Here are the records. Write out exactly the lines between the one holding "have hHprog : IsStronglyProgressive" and the one holding "isStronglyProgressive_timeIntegral (hNprog.mul hh)", inclusive.

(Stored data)
+---+

/-- THE COVER's PARTITION FAMILY at spacing `n` on the torus of record `M = MP (paramsOf d L m_T K hL)` (`M_ν = 2L^{m_T} = 2·L^{m_T−s}·L^s`): `h_k = Π_ν Θ_{2q}(x_ν∕(nL^s) − k_ν)`,
`k ∈ (ℤ∕2q)^{d+1}`, `q = L^{m_T − s}`. [cite: Balaban1984PropagatorsII, (2.36) p.229 (shape)] -/
def knitHR (s mT K n : ℕ) (hL : Odd L ∧ 1 < L) (k : Fin (d + 1) → ZMod (2 * L ^ (mT - s))) : Tor (fine n (MP (paramsOf d L mT K hL))) × Fin (d + 1) → ℝ :=
  hcube (2 * L ^ (mT - s)) (coverXi (MP (paramsOf d L mT K hL)) n (L ^ s)) k

/-- THE COVER's CUBE FAMILY on the torus of record: the Neumann propagators of the translated cubes `□_k = c(k) + [0, L^{s+1})^{d+1}` LIFTED from their doubled torus `2L^{s+1}` (dag-n15-a
`liftCubeG`). [cite: Balaban1984PropagatorsII, (2.37) p.229 (shape), p.238 (T_□)] -/
def knitGR (s mT K n : ℕ) [NeZero n] (hL : Odd L ∧ 1 < L) (hs : s + 1 ≤ mT) (a : ℝ) (k : Fin (d + 1) → ZMod (2 * L ^ (mT - s))) :
    (Tor (fine n (MP (paramsOf d L mT K hL))) × Fin (d + 1) → ℝ) →ₗ[ℝ] (Tor (fine n (MP (paramsOf d L mT K hL))) × Fin (d + 1) → ℝ) :=
  liftCubeG n (MP_dvd_MP hL hs K) (coverCorner (MP (paramsOf d L mT K hL)) (L ^ s) (L ^ (mT - s)) (coverMargin L s) k) (L ^ (s + 1)) a

/-- THE GLUED OPERATOR `G₀(1 − R)⁻¹` of the cover on the torus of record (FILE 43 `glueInv` of FILE 45's `parametrix` ∕ `remainder` for Bałaban's `Δ_a` at `U ≡ 1`).
[cite: Balaban1984PropagatorsII, (2.91) p.239, p.247 («G = G₀(I − R)⁻¹»)] -/
def knitGluedR (s mT K n : ℕ) [NeZero n] (hL : Odd L ∧ 1 < L) (hs : s + 1 ≤ mT) (a : ℝ) :
    (Tor (fine n (MP (paramsOf d L mT K hL))) × Fin (d + 1) → ℝ) →ₗ[ℝ] (Tor (fine n (MP (paramsOf d L mT K hL))) × Fin (d + 1) → ℝ) :=
  glueInv (parametrix (knitHR d L s mT K n hL) (knitGR d L s mT K n hL hs a))
    (remainder (deltaOp (MP (paramsOf d L mT K hL)) n a) (knitHR d L s mT K n hL) (knitGR d L s mT K n hL hs a))
import Literature.Analysis.FunctionSpaces.ItoProcessesProofs
import Mathlib.Probability.Martingale.Basic
import HarnessLib

/-!
# Integration by parts against a finite-variation process: `N_t H_t - ∫₀ᵗ N_s dH_s` is a martingale

Trunk T-PROBABILITY (Literature/Probability/Process). Theorems only. Let `𝓕` be a (raw) filtration
of `ℝ≥0` on a probability space, `N` a bounded `𝓕`-martingale which is progressively and jointly
measurable, and `H_t = ∫₀ᵗ h_s ds` the time integral of a bounded progressive, jointly measurable
`h`. Then

  `t ↦ N_t H_t - ∫₀ᵗ N_s h_s ds`

is an `𝓕`-martingale (`martingale_mul_timeIntegral_sub`). This is the elementary case of the
integration-by-parts formula `N_t H_t = ∫₀ᵗ N dH + ∫₀ᵗ H dN` for a martingale and a process of
finite variation (Revuz–Yor (1999), Ch. IV, Prop. (3.1) with `⟨N, H⟩ = 0`), proved here without
any stochastic integration: over `[s, t]` the increment is `(N_t - N_s) H_s + ∫ₛᵗ (N_t - N_r) h_r dr`,
whose integral against an `𝓕_s`-event vanishes by the martingale property of `N` at time `s`, and,
after Fubini, at each time `r ∈ [s, t]` (Karatzas–Shreve (1988), Ch. 5, proof of Prop. 4.6, the
step showing that `∫₀ᵗ (M_t - M_s) b_s ds`-type terms are martingales). It is used to identify the
quadratic variation of the martingale part of a solution of a martingale problem
(`Literature.Probability.RandomPlanarGeometry.StationaryAngleLocalMartingale`).

## References

* D. Revuz, M. Yor, *Continuous Martingales and Brownian Motion* (3rd ed., 1999), Ch. IV, Prop. (3.1).
* I. Karatzas, S. Shreve, *Brownian Motion and Stochastic Calculus* (1988), Ch. 5 §4.B, Prop. 4.6.
  [KaratzasShreve1988]
-/

noncomputable section

open MeasureTheory ProbabilityTheory Filter Topology Set Function
open scoped NNReal ENNReal

namespace Literature.Probability.Process

open Literature.Analysis.FunctionSpaces

variable {Ω : Type*} {mΩ : MeasurableSpace Ω} {P : Measure Ω} [IsProbabilityMeasure P]
  {𝓕 : Filtration ℝ≥0 mΩ}

/-! ### Orthogonality of martingale increments to the past -/

/-- **Martingale increments are orthogonal to bounded `𝓕_s`-measurable weights**:
`E[G (N_t - N_s)] = 0`. [folklore] -/
theorem integral_mul_sub_eq_zero_of_martingale {N : ℝ≥0 → Ω → ℝ} (hN : Martingale N 𝓕 P) {s t : ℝ≥0}
    (hst : s ≤ t) {G : Ω → ℝ} (hG : Measurable[𝓕 s] G) {C : ℝ} (hGb : ∀ ω, |G ω| ≤ C) :
    ∫ ω, G ω * (N t ω - N s ω) ∂P = 0 := by
  set ξ : Ω → ℝ := fun ω ↦ N t ω - N s ω with hξdef
  have hξ : Integrable ξ P := (hN.integrable t).sub (hN.integrable s)
  have hGs : StronglyMeasurable[𝓕 s] G := hG.stronglyMeasurable
  have hGm : AEStronglyMeasurable G P := (hG.mono (𝓕.le s) le_rfl).aestronglyMeasurable
  have hGξ : Integrable (G * ξ) P :=
    Integrable.bdd_mul (c := C) hξ hGm (Eventually.of_forall fun ω ↦
      (show ‖G ω‖ ≤ C by simpa [Real.norm_eq_abs] using hGb ω))
  have h0 : P[ξ | 𝓕 s] =ᵐ[P] 0 := by
    have h1 := hN.2 s t hst
    have h2 : P[ξ | 𝓕 s] =ᵐ[P] P[N t | 𝓕 s] - P[N s | 𝓕 s] := condExp_sub (hN.integrable t) (hN.integrable s) _
    have h3 : P[N s | 𝓕 s] = N s := condExp_of_stronglyMeasurable (𝓕.le s) (hN.1 s) (hN.integrable s)
    filter_upwards [h1, h2] with ω hω1 hω2
    rw [hω2, Pi.sub_apply, hω1, h3, sub_self, Pi.zero_apply]
  have h1 : ∫ ω, (G * ξ) ω ∂P = ∫ ω, (P[G * ξ | 𝓕 s]) ω ∂P := (integral_condExp (𝓕.le s)).symm
  have h2 := condExp_mul_of_stronglyMeasurable_left (μ := P) hGs hGξ hξ
  have h3 : ∫ ω, (P[G * ξ | 𝓕 s]) ω ∂P = ∫ ω, (0 : ℝ) ∂P := by
    refine integral_congr_ae ?_
    filter_upwards [h2, h0] with ω hω hω'
    rw [hω, Pi.mul_apply, hω', Pi.zero_apply, mul_zero]
  have h4 : ∫ ω, G ω * (N t ω - N s ω) ∂P = ∫ ω, (G * ξ) ω ∂P := rfl
  rw [h4, h1, h3, integral_zero]

/-! ### The pairing `N H - ∫ N dH` -/

section Pairing

variable {N h : ℝ≥0 → Ω → ℝ} {CN Ch : ℝ}

/-- A bounded jointly measurable process is integrable on every bounded time interval, for each `ω`.
[folklore] -/
theorem intervalIntegrable_of_bounded {g : ℝ≥0 → Ω → ℝ} (hgm : Measurable (uncurry g)) {C : ℝ}
    (hgb : ∀ t ω, |g t ω| ≤ C) (ω : Ω) (a b : ℝ) :
    IntervalIntegrable (fun r : ℝ ↦ g r.toNNReal ω) volume a b := by
  refine (intervalIntegrable_const (c := C)).mono_fun' ?_ ?_
  · exact (hgm.comp (measurable_real_toNNReal.prodMk measurable_const)).aestronglyMeasurable
  · exact Eventually.of_forall fun r ↦ by simpa [Real.norm_eq_abs] using hgb r.toNNReal ω

/-- The pairing process `Y_t = N_t H_t - ∫₀ᵗ N_s h_s ds`, `H = ∫ h`, is bounded on bounded time
intervals: `|Y_t| ≤ 2 C_N C_h t`. [folklore] -/
theorem abs_pairing_le (hNb : ∀ t ω, |N t ω| ≤ CN)
    (hhb : ∀ t ω, |h t ω| ≤ Ch) (t : ℝ≥0) (ω : Ω) :
    |N t ω * timeIntegral h t ω - timeIntegral (fun s ω ↦ N s ω * h s ω) t ω| ≤ 2 * (CN * Ch * t) := by
  have hCN : 0 ≤ CN := (abs_nonneg _).trans (hNb 0 ω)
  have hCh : 0 ≤ Ch := (abs_nonneg _).trans (hhb 0 ω)
  have h1 : |timeIntegral h t ω| ≤ Ch * t := by
    unfold timeIntegral
    have := intervalIntegral.norm_integral_le_of_norm_le_const (a := (0 : ℝ)) (b := (t : ℝ))
      (f := fun r : ℝ ↦ h r.toNNReal ω) (C := Ch) fun r _ ↦ by rw [Real.norm_eq_abs]; exact hhb _ _
    rw [Real.norm_eq_abs, sub_zero, abs_of_nonneg t.coe_nonneg] at this
    exact this
  have h2 : |timeIntegral (fun s ω ↦ N s ω * h s ω) t ω| ≤ CN * Ch * t := by
    unfold timeIntegral
    have := intervalIntegral.norm_integral_le_of_norm_le_const (a := (0 : ℝ)) (b := (t : ℝ))
      (f := fun r : ℝ ↦ N r.toNNReal ω * h r.toNNReal ω) (C := CN * Ch) fun r _ ↦ by
        rw [Real.norm_eq_abs, abs_mul]; exact mul_le_mul (hNb _ _) (hhb _ _) (abs_nonneg _) hCN
    rw [Real.norm_eq_abs, sub_zero, abs_of_nonneg t.coe_nonneg] at this
    exact this
  calc _ ≤ |N t ω * timeIntegral h t ω| + |timeIntegral (fun s ω ↦ N s ω * h s ω) t ω| := abs_sub _ _
    _ ≤ CN * (Ch * t) + CN * Ch * t := by
        rw [abs_mul]
        exact add_le_add (mul_le_mul (hNb _ _) h1 (abs_nonneg _) hCN) h2
    _ = 2 * (CN * Ch * t) := by ring

/-- **The increment of the pairing over `[s, t]`**:
`Y_t - Y_s = (N_t - N_s) H_s + ∫ₛᵗ (N_t - N_r) h_r dr`. [folklore] -/
theorem pairing_sub_pairing (hNm : Measurable (uncurry N)) (hNb : ∀ t ω, |N t ω| ≤ CN)
    (hhm : Measurable (uncurry h)) (hhb : ∀ t ω, |h t ω| ≤ Ch) (s t : ℝ≥0) (ω : Ω) :
    (N t ω * timeIntegral h t ω - timeIntegral (fun s ω ↦ N s ω * h s ω) t ω) -
      (N s ω * timeIntegral h s ω - timeIntegral (fun s ω ↦ N s ω * h s ω) s ω) =
      (N t ω - N s ω) * timeIntegral h s ω +
        ∫ r in (s : ℝ)..t, (N t ω - N r.toNNReal ω) * h r.toNNReal ω := by
  have hCN : 0 ≤ CN := (abs_nonneg _).trans (hNb 0 ω)
  have hih := intervalIntegrable_of_bounded hhm hhb ω
  have hNh : Measurable (uncurry fun s ω ↦ N s ω * h s ω) := hNm.mul hhm
  have hNhb : ∀ t ω, |N t ω * h t ω| ≤ CN * Ch := fun t ω ↦ by
    rw [abs_mul]; exact mul_le_mul (hNb _ _) (hhb _ _) (abs_nonneg _) hCN
  have hiNh := intervalIntegrable_of_bounded hNh hNhb ω
  unfold timeIntegral
  beta_reduce
  have hsplit : ∫ r in (s : ℝ)..t, (N t ω - N r.toNNReal ω) * h r.toNNReal ω =
      N t ω * ((∫ r in (0 : ℝ)..t, h r.toNNReal ω) - ∫ r in (0 : ℝ)..s, h r.toNNReal ω) -
        ((∫ r in (0 : ℝ)..t, N r.toNNReal ω * h r.toNNReal ω) - ∫ r in (0 : ℝ)..s, N r.toNNReal ω * h r.toNNReal ω) := by
    rw [intervalIntegral.integral_interval_sub_left (hih 0 t) (hih 0 s),
      intervalIntegral.integral_interval_sub_left (hiNh 0 t) (hiNh 0 s),
      ← intervalIntegral.integral_const_mul, ← intervalIntegral.integral_sub ((hih s t).const_mul _) (hiNh s t)]
    refine intervalIntegral.integral_congr fun r _ ↦ ?_
    ring
  rw [hsplit]
  ring

/-- **`N_t H_t - ∫₀ᵗ N_s h_s ds` is a martingale** for a bounded, progressive, jointly measurable
martingale `N` and `H = ∫ h` with `h` bounded, progressive and jointly measurable (raw filtration
of `ℝ≥0`, probability measure). Revuz–Yor (1999), Ch. IV, Prop. (3.1) (integration by parts, the
case of a finite-variation factor); Karatzas–Shreve (1988), Ch. 5, proof of Prop. 4.6.
[cite: KaratzasShreve1988, Ch. 5 §4.B Prop. 4.6] -/
theorem martingale_mul_timeIntegral_sub (hN : Martingale N 𝓕 P) (hNprog : IsStronglyProgressive 𝓕 N)
    (hNm : Measurable (uncurry N)) (hNb : ∀ t ω, |N t ω| ≤ CN)
    (hh : IsStronglyProgressive 𝓕 h) (hhm : Measurable (uncurry h)) (hhb : ∀ t ω, |h t ω| ≤ Ch) :
    Martingale (fun t ω ↦ N t ω * timeIntegral h t ω - timeIntegral (fun s ω ↦ N s ω * h s ω) t ω) 𝓕 P := by
  set Y : ℝ≥0 → Ω → ℝ := fun t ω ↦ N t ω * timeIntegral h t ω - timeIntegral (fun s ω ↦ N s ω * h s ω) t ω
    with hYdef
  -- adaptedness (progressive measurability of the time integrals)
  have hHprog : IsStronglyProgressive 𝓕 (timeIntegral h) := isStronglyProgressive_timeIntegral hh
  have hIprog : IsStronglyProgressive 𝓕 (timeIntegral fun s ω ↦ N s ω * h s ω) :=
    isStronglyProgressive_timeIntegral (hNprog.mul hh)
  have hYad : StronglyAdapted 𝓕 Y := fun t ↦
    ((hNprog.stronglyAdapted t).mul (hHprog.stronglyAdapted t)).sub (hIprog.stronglyAdapted t)
  -- integrability (boundedness)
  have hYm : ∀ t, Measurable (Y t) := fun t ↦ ((hYad t).mono (𝓕.le t)).measurable
  have hYint : ∀ t, Integrable (Y t) P := fun t ↦
    Integrable.mono' (integrable_const (2 * (CN * Ch * t))) (hYm t).aestronglyMeasurable
      (Eventually.of_forall fun ω ↦ by rw [Real.norm_eq_abs]; exact abs_pairing_le hNb hhb t ω)
  refine ⟨hYad, fun s t hst ↦ ?_⟩
  -- the martingale property through set integrals
  symm
  refine ae_eq_condExp_of_forall_setIntegral_eq (𝓕.le s) (hYint t) (fun A _ _ ↦ (hYint s).integrableOn)
    (fun A hA _ ↦ ?_) (hYad s).aestronglyMeasurable
  -- `∫_A (Y_t - Y_s) = 0`
  have hkey : ∫ ω in A, (Y t ω - Y s ω) ∂P = 0 := by
    have hincr : ∀ ω, Y t ω - Y s ω = (N t ω - N s ω) * timeIntegral h s ω +
        ∫ r in (s : ℝ)..t, (N t ω - N r.toNNReal ω) * h r.toNNReal ω := fun ω ↦
      pairing_sub_pairing hNm hNb hhm hhb s t ω
    simp_rw [hincr]
    -- the first term: martingale orthogonality with the weight `1_A H_s`
    have hHs : Measurable[𝓕 s] (timeIntegral h s) := (hHprog.stronglyAdapted s).measurable
    have hHsb : ∀ ω, |timeIntegral h s ω| ≤ Ch * s := fun ω ↦ by
      unfold timeIntegral
      have := intervalIntegral.norm_integral_le_of_norm_le_const (a := (0 : ℝ)) (b := (s : ℝ))
        (f := fun r : ℝ ↦ h r.toNNReal ω) (C := Ch) fun r _ ↦ by rw [Real.norm_eq_abs]; exact hhb _ _
      rw [Real.norm_eq_abs, sub_zero, abs_of_nonneg s.coe_nonneg] at this
      exact this
    have h1 : ∫ ω in A, (N t ω - N s ω) * timeIntegral h s ω ∂P = 0 := by
      rw [← integral_indicator (𝓕.le s A hA)]
      have heq : (A.indicator fun ω ↦ (N t ω - N s ω) * timeIntegral h s ω) =
          fun ω ↦ (A.indicator (timeIntegral h s) ω) * (N t ω - N s ω) := by
        funext ω; by_cases hω : ω ∈ A <;> simp [hω, mul_comm]
      rw [heq]
      refine integral_mul_sub_eq_zero_of_martingale hN hst (hHs.indicator hA) (C := Ch * s) fun ω ↦ ?_
      by_cases hω : ω ∈ A
      · rw [indicator_of_mem hω]; exact hHsb ω
      · rw [indicator_of_notMem hω, abs_zero]; exact (abs_nonneg _).trans (hHsb ω)
    -- the second term: Fubini and orthogonality at each time `r ∈ [s, t]`
    have hF : ∀ r : ℝ, r ∈ Ioc (s : ℝ) t → ∫ ω in A, (N t ω - N r.toNNReal ω) * h r.toNNReal ω ∂P = 0 := by
      intro r hr
      have hsr : s ≤ r.toNNReal := by
        rw [← NNReal.coe_le_coe, Real.coe_toNNReal _ (s.coe_nonneg.trans hr.1.le)]; exact hr.1.le
      have hrt : r.toNNReal ≤ t := Real.toNNReal_le_iff_le_coe.2 hr.2
      rw [← integral_indicator (𝓕.le s A hA)]
      have heq : (A.indicator fun ω ↦ (N t ω - N r.toNNReal ω) * h r.toNNReal ω) =
          fun ω ↦ (A.indicator (h r.toNNReal) ω) * (N t ω - N r.toNNReal ω) := by
        funext ω; by_cases hω : ω ∈ A <;> simp [hω, mul_comm]
      rw [heq]
      refine integral_mul_sub_eq_zero_of_martingale hN hrt ((((hh.stronglyAdapted r.toNNReal).measurable)).indicator
        (𝓕.mono hsr A hA)) (C := Ch) fun ω ↦ ?_
      by_cases hω : ω ∈ A
      · rw [indicator_of_mem hω]; exact hhb _ _
      · rw [indicator_of_notMem hω, abs_zero]; exact (abs_nonneg _).trans (hhb 0 ω)
    have h2 : ∫ ω in A, (∫ r in (s : ℝ)..t, (N t ω - N r.toNNReal ω) * h r.toNNReal ω) ∂P = 0 := by
      have hle : (s : ℝ) ≤ t := NNReal.coe_le_coe.2 hst
      simp_rw [intervalIntegral.integral_of_le hle]
      -- swap the integrals
      have hint : Integrable (uncurry fun (ω : Ω) (r : ℝ) ↦ (N t ω - N r.toNNReal ω) * h r.toNNReal ω)
          ((P.restrict A).prod (volume.restrict (Ioc (s : ℝ) t))) := by
        have hm : Measurable (uncurry fun (ω : Ω) (r : ℝ) ↦ (N t ω - N r.toNNReal ω) * h r.toNNReal ω) :=
          ((hNm.comp (measurable_const.prodMk measurable_fst)).sub
            (hNm.comp ((measurable_real_toNNReal.comp measurable_snd).prodMk measurable_fst))).mul
            (hhm.comp ((measurable_real_toNNReal.comp measurable_snd).prodMk measurable_fst))
        refine Integrable.mono' (integrable_const ((CN + CN) * Ch)) hm.aestronglyMeasurable
          (Eventually.of_forall fun q ↦ ?_)
        rw [Real.norm_eq_abs]
        simp only [uncurry]
        rw [abs_mul]
        exact mul_le_mul ((abs_sub _ _).trans (add_le_add (hNb _ _) (hNb _ _))) (hhb _ _) (abs_nonneg _)
          (by linarith [(abs_nonneg _).trans (hNb t q.1)])
      rw [integral_integral_swap hint]
      refine integral_eq_zero_of_ae ?_
      rw [Filter.EventuallyEq, ae_restrict_iff' measurableSet_Ioc]
      exact Eventually.of_forall fun r hr ↦ hF r hr
    have hi1 : Integrable (fun ω ↦ (N t ω - N s ω) * timeIntegral h s ω) (P.restrict A) := by
      refine (Integrable.mono' (integrable_const ((CN + CN) * (Ch * s))) ?_ (Eventually.of_forall fun ω ↦ ?_))
      · exact ((((hN.1 t).mono (𝓕.le t)).measurable.sub ((hN.1 s).mono (𝓕.le s)).measurable).mul
          (hHs.mono (𝓕.le s) le_rfl)).aestronglyMeasurable
      · rw [Real.norm_eq_abs, abs_mul]
        exact mul_le_mul ((abs_sub _ _).trans (add_le_add (hNb _ _) (hNb _ _))) (hHsb ω) (abs_nonneg _)
          (by linarith [(abs_nonneg _).trans (hNb t ω)])
    have hi2 : Integrable (fun ω ↦ ∫ r in (s : ℝ)..t, (N t ω - N r.toNNReal ω) * h r.toNNReal ω) (P.restrict A) := by
      have heq : (fun ω ↦ ∫ r in (s : ℝ)..t, (N t ω - N r.toNNReal ω) * h r.toNNReal ω) =
          fun ω ↦ (Y t ω - Y s ω) - (N t ω - N s ω) * timeIntegral h s ω := by
        funext ω; rw [hincr ω]; ring
      rw [heq]
      exact (((hYint t).sub (hYint s)).integrableOn).sub hi1
    rw [integral_add hi1 hi2, h1, h2, add_zero]
  have hsub : ∫ ω in A, (Y t ω - Y s ω) ∂P = ∫ ω in A, Y t ω ∂P - ∫ ω in A, Y s ω ∂P :=
    integral_sub (hYint t).integrableOn (hYint s).integrableOn
  rw [hsub] at hkey
  linarith

end Pairing

end Literature.Probability.Process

+---+

▸ **Your solution**
  have hHprog : IsStronglyProgressive 𝓕 (timeIntegral h) := isStronglyProgressive_timeIntegral hh
  have hIprog : IsStronglyProgressive 𝓕 (timeIntegral fun s ω ↦ N s ω * h s ω) :=
    isStronglyProgressive_timeIntegral (hNprog.mul hh)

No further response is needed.